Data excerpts
--
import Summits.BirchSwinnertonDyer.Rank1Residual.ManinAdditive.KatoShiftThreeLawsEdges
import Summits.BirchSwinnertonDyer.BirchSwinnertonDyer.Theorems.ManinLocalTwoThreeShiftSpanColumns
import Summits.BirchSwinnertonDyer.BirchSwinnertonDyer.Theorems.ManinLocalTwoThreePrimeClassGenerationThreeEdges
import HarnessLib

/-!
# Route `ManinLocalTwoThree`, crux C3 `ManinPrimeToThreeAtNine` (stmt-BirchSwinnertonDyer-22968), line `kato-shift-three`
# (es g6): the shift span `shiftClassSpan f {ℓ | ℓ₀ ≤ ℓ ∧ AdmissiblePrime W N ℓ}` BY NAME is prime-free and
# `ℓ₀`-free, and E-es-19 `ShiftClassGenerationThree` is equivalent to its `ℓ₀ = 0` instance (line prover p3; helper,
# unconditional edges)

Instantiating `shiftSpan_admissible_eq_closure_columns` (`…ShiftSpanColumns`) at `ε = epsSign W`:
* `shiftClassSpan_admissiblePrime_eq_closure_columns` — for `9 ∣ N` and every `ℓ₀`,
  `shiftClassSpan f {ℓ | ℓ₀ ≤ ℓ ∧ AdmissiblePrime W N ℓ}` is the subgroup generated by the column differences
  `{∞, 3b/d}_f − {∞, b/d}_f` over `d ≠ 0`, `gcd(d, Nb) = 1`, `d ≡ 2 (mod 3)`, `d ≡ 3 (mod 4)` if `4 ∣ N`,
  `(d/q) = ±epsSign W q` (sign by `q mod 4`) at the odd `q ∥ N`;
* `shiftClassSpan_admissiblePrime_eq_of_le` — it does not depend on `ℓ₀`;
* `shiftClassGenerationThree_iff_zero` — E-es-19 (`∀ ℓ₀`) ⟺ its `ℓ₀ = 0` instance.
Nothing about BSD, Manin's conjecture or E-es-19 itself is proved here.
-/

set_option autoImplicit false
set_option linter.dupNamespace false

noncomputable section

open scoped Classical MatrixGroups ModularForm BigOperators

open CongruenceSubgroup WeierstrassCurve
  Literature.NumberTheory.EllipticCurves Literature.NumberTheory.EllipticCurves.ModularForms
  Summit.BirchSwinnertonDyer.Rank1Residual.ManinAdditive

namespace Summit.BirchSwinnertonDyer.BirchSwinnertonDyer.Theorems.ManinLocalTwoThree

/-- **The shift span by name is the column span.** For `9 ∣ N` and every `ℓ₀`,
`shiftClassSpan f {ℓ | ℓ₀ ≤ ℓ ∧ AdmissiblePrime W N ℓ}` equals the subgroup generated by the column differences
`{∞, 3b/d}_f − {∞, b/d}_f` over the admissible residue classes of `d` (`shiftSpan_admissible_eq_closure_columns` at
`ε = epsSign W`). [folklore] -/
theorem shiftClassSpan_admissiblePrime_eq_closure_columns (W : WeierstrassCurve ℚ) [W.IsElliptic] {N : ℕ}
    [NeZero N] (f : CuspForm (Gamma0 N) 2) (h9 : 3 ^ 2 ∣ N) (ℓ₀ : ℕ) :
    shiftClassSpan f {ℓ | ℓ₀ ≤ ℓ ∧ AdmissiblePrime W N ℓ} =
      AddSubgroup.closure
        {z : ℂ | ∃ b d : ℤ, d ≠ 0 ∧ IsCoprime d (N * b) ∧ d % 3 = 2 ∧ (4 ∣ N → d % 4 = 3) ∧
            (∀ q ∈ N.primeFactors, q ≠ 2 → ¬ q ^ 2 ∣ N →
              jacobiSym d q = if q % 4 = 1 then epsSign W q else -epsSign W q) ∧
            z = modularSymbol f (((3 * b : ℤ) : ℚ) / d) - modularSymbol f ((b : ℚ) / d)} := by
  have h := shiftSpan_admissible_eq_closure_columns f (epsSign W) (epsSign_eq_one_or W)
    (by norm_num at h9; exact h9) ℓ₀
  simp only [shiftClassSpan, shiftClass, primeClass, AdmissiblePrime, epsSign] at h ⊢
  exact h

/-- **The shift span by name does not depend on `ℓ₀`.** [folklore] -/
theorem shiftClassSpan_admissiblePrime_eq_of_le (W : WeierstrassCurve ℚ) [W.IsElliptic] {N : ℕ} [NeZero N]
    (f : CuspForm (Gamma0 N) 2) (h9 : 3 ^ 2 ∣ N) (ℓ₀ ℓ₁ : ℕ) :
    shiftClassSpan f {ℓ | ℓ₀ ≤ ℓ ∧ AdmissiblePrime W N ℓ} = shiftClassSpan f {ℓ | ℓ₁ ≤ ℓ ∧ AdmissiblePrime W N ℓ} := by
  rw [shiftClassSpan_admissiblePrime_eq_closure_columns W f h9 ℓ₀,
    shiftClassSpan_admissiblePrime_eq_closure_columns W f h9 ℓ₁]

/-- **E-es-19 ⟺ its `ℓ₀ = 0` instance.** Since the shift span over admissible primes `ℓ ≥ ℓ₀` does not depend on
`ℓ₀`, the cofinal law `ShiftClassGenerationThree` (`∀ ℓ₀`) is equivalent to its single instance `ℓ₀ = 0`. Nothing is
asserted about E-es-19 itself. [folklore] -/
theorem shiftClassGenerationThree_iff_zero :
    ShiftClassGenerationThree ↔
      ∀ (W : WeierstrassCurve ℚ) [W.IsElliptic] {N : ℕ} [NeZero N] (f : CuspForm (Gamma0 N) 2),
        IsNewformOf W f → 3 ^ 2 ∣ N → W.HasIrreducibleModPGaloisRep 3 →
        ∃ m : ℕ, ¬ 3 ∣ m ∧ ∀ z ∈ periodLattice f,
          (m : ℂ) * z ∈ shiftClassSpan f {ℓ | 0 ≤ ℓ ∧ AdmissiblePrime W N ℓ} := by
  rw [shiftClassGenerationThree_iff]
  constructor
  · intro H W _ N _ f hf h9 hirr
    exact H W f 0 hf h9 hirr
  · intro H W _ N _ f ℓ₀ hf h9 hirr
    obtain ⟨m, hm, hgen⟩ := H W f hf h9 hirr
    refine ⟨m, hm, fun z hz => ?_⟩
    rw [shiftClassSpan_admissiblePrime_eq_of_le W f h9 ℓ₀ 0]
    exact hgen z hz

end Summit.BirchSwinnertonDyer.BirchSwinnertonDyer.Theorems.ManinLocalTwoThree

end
--
» Task objective: Each line of the entries holding the string "false" should be found and copied.

» Response area:
set_option autoImplicit false
set_option linter.dupNamespace false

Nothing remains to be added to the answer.